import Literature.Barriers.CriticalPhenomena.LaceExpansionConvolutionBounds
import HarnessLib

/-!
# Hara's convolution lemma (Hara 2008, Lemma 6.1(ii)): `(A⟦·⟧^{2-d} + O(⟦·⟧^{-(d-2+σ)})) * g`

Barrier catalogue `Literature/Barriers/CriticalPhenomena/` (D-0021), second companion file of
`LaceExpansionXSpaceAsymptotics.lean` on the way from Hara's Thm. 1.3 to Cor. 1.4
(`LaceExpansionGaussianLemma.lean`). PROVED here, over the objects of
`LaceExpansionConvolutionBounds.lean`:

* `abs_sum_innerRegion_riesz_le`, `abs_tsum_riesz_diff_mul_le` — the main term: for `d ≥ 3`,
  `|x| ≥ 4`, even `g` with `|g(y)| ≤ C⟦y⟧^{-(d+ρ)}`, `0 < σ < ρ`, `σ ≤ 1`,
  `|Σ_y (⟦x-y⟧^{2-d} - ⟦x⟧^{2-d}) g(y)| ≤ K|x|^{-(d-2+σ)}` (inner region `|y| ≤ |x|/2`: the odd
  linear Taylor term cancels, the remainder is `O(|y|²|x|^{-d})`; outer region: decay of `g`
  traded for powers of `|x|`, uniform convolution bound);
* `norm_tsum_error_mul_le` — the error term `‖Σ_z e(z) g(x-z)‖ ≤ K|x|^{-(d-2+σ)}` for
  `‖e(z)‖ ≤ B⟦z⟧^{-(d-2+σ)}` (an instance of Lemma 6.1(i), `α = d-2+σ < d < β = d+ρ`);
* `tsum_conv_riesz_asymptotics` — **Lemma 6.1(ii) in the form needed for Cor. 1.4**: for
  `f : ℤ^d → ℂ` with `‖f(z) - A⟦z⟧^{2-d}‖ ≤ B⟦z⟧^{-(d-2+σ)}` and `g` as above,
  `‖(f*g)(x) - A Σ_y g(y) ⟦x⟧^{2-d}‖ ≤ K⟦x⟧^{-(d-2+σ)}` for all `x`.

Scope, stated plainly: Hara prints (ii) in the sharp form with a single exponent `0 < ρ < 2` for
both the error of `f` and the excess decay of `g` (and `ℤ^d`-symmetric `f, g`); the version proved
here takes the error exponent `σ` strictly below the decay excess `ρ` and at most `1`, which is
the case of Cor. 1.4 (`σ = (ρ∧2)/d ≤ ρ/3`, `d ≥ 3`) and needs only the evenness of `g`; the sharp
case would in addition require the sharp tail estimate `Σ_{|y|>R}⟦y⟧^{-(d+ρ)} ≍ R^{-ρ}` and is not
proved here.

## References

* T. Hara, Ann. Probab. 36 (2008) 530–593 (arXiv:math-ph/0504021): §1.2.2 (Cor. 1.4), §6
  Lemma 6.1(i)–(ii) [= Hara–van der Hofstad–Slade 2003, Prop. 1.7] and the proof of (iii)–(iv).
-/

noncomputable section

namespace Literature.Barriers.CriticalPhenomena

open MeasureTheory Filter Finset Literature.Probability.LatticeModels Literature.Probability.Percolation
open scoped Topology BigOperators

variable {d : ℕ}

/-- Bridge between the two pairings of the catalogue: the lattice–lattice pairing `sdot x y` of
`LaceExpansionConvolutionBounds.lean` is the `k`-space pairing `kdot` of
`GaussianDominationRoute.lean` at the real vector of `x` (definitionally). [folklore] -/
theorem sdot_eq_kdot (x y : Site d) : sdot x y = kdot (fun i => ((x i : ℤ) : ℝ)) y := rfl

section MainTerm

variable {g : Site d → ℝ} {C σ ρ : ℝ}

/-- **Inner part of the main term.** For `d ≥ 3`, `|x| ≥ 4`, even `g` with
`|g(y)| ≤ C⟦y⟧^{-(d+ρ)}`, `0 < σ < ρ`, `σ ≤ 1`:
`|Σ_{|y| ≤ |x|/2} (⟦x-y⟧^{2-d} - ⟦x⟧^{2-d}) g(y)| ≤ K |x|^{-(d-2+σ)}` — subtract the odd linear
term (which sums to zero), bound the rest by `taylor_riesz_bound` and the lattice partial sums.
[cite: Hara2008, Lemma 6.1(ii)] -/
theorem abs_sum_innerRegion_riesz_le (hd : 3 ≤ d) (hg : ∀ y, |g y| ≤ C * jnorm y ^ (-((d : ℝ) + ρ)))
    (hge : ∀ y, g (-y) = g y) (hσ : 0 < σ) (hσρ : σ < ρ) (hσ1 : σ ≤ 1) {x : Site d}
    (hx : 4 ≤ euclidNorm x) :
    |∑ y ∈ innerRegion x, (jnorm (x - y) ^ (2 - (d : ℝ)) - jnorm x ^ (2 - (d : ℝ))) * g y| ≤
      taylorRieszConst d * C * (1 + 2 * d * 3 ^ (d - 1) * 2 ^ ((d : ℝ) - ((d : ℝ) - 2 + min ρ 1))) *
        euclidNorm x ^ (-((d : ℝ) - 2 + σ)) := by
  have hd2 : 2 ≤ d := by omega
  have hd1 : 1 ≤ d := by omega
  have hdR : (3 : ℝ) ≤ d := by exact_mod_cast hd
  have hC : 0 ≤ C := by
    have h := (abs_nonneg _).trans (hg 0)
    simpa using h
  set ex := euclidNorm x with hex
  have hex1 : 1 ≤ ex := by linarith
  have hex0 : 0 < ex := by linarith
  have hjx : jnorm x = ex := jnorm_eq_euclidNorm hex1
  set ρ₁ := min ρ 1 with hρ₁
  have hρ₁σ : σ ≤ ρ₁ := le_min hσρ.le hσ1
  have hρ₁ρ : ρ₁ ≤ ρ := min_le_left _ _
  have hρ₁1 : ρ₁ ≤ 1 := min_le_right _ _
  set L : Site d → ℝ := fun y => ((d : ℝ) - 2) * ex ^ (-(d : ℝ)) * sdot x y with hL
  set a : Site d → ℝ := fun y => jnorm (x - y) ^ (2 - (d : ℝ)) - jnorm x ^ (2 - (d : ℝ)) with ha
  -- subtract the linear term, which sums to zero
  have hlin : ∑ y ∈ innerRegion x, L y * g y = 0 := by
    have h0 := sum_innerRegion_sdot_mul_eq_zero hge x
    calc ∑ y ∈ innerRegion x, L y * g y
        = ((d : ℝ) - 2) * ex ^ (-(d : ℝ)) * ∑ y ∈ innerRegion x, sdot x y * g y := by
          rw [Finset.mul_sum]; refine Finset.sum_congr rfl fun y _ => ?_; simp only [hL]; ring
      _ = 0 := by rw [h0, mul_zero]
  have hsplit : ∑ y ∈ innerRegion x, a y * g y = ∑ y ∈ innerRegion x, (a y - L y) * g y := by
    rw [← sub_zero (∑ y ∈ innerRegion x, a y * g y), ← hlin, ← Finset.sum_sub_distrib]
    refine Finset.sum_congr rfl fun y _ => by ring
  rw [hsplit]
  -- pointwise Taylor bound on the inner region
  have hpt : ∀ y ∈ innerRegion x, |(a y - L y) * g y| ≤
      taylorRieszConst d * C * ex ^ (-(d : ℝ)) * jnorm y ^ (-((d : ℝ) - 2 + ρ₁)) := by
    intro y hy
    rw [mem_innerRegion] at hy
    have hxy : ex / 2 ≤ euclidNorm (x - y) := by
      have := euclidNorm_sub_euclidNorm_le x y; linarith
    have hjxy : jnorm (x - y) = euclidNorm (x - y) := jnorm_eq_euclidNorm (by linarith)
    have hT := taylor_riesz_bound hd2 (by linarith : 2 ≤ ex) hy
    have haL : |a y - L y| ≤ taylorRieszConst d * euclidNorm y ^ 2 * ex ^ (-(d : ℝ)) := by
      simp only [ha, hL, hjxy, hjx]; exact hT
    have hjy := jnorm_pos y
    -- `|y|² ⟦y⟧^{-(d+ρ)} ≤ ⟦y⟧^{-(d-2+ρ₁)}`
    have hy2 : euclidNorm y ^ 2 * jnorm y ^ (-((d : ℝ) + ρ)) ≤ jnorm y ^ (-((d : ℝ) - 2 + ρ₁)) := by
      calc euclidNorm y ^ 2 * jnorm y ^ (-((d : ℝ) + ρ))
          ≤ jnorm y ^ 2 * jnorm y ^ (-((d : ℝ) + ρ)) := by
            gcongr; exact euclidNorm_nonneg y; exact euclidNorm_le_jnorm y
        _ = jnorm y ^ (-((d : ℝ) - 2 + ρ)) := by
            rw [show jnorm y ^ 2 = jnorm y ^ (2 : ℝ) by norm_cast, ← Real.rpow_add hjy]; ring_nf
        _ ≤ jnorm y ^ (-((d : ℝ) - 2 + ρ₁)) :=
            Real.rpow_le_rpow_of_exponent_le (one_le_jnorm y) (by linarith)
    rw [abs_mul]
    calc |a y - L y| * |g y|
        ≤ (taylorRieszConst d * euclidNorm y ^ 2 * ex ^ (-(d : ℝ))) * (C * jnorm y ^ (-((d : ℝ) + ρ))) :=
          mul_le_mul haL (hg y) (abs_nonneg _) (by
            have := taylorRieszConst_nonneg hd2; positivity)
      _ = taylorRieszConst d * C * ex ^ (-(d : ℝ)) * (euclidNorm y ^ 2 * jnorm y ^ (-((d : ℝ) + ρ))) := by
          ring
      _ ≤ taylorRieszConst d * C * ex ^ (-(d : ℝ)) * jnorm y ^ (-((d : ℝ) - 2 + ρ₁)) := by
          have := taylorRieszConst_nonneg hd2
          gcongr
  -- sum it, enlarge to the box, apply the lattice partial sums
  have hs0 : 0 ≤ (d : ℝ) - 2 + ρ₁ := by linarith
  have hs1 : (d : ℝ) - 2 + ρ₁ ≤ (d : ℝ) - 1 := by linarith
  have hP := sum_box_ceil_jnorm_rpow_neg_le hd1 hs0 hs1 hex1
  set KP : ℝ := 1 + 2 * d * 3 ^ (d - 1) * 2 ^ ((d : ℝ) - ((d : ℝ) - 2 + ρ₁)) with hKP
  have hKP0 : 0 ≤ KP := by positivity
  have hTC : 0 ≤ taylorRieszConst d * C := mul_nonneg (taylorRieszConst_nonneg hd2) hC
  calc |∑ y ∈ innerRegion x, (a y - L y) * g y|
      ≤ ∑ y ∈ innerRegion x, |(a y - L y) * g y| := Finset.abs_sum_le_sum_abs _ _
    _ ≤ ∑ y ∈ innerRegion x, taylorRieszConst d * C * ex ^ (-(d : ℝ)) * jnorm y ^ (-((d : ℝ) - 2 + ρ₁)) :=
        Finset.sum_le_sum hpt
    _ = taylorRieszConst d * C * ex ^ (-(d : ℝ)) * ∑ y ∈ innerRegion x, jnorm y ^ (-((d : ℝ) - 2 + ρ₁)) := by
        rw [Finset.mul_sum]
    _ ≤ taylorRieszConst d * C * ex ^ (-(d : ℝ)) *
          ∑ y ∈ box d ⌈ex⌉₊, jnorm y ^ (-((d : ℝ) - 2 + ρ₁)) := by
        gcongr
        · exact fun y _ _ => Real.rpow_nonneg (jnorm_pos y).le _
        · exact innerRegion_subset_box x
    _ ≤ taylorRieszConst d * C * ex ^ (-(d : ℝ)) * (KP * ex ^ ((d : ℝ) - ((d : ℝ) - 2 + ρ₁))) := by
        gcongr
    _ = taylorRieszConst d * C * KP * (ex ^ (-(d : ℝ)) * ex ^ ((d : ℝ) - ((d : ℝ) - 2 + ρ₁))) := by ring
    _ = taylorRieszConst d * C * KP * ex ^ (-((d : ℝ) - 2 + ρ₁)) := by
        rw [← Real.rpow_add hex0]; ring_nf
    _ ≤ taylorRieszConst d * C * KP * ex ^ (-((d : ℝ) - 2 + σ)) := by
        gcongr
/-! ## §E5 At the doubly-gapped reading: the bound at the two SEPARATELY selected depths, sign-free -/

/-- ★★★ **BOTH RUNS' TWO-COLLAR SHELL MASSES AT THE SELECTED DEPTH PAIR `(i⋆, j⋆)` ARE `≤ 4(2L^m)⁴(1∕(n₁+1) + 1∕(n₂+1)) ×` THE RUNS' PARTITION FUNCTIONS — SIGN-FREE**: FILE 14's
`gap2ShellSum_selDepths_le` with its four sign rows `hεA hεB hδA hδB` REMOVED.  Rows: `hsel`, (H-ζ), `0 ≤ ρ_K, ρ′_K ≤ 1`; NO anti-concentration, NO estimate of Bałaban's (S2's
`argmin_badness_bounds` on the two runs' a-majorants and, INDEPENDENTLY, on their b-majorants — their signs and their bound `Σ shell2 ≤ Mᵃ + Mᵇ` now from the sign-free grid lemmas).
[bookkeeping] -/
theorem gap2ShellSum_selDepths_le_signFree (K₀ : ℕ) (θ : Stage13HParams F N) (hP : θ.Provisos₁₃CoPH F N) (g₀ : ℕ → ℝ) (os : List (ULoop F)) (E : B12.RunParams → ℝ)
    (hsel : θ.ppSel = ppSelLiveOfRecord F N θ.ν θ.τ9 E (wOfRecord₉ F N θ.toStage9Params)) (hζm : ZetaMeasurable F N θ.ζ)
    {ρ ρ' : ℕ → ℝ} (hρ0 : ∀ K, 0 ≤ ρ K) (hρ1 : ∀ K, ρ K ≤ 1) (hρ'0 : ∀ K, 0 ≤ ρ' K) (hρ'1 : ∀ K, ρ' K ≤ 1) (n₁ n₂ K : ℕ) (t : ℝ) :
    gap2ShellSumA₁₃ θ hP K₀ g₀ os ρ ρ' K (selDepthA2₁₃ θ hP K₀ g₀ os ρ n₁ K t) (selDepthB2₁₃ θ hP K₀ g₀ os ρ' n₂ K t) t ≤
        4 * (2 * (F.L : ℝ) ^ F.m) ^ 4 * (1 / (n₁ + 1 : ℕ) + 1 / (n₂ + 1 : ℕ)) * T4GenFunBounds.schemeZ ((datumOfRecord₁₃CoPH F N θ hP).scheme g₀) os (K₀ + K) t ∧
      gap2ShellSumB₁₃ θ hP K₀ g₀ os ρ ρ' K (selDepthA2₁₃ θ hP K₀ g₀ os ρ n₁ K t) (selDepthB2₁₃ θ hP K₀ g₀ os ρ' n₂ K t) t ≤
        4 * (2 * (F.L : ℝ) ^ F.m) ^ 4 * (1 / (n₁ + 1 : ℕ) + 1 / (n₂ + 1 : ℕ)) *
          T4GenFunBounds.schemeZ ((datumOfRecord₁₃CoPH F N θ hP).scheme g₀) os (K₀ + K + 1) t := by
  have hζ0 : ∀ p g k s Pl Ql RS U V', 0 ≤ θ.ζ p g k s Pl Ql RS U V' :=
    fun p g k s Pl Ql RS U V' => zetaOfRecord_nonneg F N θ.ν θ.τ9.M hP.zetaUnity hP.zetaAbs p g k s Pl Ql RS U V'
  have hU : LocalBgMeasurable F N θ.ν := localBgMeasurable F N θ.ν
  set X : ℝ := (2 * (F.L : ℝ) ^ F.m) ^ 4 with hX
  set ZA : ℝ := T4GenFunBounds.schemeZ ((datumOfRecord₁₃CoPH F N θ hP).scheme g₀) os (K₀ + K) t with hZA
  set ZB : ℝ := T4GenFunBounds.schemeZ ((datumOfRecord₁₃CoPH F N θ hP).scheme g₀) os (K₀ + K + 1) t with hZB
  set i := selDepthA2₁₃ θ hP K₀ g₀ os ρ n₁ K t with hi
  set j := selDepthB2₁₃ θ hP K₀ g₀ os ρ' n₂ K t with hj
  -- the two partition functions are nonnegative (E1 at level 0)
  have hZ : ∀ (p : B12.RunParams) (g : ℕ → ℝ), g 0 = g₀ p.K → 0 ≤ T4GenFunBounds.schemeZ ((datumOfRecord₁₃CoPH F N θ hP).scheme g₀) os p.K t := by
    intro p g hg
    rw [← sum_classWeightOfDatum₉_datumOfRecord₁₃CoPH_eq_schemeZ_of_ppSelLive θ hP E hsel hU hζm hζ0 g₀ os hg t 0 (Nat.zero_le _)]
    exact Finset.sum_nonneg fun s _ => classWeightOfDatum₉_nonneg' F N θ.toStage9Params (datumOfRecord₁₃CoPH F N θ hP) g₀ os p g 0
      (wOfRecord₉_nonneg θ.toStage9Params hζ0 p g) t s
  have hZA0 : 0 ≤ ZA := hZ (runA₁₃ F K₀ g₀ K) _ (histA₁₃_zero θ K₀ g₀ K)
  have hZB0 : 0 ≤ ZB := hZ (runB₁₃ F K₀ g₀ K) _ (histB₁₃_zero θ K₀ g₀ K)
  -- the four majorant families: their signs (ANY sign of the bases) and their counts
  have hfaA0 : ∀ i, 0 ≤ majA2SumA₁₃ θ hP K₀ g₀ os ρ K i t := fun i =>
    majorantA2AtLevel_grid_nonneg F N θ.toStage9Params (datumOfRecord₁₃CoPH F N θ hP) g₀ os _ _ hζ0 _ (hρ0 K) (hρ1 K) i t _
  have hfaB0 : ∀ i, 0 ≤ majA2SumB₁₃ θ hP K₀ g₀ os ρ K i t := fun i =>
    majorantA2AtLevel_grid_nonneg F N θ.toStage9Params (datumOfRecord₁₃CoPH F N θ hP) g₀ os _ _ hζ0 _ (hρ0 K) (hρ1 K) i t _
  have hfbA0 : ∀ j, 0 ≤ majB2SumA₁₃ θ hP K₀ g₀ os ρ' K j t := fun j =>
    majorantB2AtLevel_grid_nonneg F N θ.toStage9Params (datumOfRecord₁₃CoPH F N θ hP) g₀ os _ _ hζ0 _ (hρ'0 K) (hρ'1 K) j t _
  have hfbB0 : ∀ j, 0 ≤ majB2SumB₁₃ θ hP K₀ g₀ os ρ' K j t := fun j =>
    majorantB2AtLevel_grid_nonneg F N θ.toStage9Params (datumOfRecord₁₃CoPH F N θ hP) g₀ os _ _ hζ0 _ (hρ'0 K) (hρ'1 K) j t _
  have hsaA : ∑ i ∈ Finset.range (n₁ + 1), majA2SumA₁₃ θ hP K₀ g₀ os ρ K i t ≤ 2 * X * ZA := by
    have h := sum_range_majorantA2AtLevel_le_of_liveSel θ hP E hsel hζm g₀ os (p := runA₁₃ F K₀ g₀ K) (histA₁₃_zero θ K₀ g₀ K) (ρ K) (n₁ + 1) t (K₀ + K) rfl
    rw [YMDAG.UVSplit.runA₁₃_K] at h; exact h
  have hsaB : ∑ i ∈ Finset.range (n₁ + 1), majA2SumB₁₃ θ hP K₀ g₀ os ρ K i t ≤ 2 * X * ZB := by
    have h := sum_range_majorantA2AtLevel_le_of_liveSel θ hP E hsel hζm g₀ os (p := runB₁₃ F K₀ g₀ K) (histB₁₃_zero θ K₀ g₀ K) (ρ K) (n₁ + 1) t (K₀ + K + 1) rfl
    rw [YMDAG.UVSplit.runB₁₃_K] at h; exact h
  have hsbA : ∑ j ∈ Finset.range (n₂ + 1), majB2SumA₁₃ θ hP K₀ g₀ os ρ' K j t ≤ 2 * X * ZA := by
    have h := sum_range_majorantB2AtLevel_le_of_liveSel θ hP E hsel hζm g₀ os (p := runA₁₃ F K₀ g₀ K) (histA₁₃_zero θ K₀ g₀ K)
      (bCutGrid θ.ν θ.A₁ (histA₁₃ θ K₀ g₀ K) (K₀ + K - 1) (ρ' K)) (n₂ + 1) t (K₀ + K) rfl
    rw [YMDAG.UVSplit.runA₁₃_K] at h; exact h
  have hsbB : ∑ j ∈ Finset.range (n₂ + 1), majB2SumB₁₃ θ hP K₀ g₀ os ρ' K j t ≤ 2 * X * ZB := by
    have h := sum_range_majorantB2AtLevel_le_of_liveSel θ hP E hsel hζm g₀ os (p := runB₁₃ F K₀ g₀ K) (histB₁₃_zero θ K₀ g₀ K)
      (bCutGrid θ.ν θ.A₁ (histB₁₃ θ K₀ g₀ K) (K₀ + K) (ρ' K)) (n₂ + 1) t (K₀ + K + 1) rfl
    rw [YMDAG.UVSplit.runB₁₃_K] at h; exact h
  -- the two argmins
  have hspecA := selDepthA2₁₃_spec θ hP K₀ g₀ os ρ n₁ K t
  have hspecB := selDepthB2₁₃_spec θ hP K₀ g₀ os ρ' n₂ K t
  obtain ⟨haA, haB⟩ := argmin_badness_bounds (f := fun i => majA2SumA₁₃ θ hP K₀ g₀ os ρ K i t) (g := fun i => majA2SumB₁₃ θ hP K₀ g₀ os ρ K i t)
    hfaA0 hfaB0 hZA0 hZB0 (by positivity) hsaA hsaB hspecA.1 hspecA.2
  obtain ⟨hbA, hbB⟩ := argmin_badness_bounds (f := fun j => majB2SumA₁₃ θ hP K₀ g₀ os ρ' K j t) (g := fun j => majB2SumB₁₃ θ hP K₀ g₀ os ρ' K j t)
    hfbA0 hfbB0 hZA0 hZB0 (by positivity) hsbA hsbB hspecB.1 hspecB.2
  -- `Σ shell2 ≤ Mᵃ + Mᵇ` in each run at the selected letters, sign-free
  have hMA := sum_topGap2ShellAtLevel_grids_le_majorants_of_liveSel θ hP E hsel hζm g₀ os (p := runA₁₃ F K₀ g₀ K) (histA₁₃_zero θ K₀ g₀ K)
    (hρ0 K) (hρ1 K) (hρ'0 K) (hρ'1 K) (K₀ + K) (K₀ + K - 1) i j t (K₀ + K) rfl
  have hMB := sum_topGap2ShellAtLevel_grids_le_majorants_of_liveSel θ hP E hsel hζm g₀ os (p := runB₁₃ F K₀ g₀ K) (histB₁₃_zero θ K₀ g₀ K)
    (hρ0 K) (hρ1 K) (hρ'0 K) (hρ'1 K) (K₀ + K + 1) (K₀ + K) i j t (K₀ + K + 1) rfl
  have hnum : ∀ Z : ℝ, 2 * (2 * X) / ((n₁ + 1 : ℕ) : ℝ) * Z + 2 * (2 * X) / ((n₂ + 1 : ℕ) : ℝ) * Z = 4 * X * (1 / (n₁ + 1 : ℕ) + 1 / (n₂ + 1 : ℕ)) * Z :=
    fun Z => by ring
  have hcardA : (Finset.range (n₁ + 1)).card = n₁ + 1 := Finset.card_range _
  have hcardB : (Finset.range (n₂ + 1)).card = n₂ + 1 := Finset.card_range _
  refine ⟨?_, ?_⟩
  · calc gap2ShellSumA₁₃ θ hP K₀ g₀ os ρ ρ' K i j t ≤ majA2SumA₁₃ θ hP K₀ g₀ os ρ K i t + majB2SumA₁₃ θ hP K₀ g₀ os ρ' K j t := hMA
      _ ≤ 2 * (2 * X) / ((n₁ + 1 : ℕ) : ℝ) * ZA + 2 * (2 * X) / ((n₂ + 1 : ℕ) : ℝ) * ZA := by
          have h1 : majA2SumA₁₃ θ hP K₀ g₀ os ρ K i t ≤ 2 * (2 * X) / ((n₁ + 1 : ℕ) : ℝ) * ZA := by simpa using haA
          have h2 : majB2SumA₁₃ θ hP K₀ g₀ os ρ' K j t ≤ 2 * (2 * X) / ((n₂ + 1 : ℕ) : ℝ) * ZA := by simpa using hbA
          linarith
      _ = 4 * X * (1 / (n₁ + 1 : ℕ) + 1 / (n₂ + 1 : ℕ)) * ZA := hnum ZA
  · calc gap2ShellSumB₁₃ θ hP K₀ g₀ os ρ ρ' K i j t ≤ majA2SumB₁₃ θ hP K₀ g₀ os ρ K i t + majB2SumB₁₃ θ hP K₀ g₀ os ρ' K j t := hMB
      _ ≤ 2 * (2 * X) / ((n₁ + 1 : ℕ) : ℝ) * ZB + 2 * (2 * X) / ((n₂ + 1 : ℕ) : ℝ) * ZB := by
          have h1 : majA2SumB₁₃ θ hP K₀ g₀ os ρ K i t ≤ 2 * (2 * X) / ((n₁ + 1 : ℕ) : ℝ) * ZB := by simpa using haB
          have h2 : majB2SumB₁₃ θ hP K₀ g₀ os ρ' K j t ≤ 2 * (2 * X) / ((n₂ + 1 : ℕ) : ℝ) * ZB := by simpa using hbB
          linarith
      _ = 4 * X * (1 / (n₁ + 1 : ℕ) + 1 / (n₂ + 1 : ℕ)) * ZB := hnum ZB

★ ★ ★ ★ ★

Try it:
The answer must be all the lines above that hold the word "case".

Final answer:
the case of Cor. 1.4 (`σ = (ρ∧2)/d ≤ ρ/3`, `d ≥ 3`) and needs only the evenness of `g`; the sharp
case would in addition require the sharp tail estimate `Σ_{|y|>R}⟦y⟧^{-(d+ρ)} ≍ R^{-ρ}` and is not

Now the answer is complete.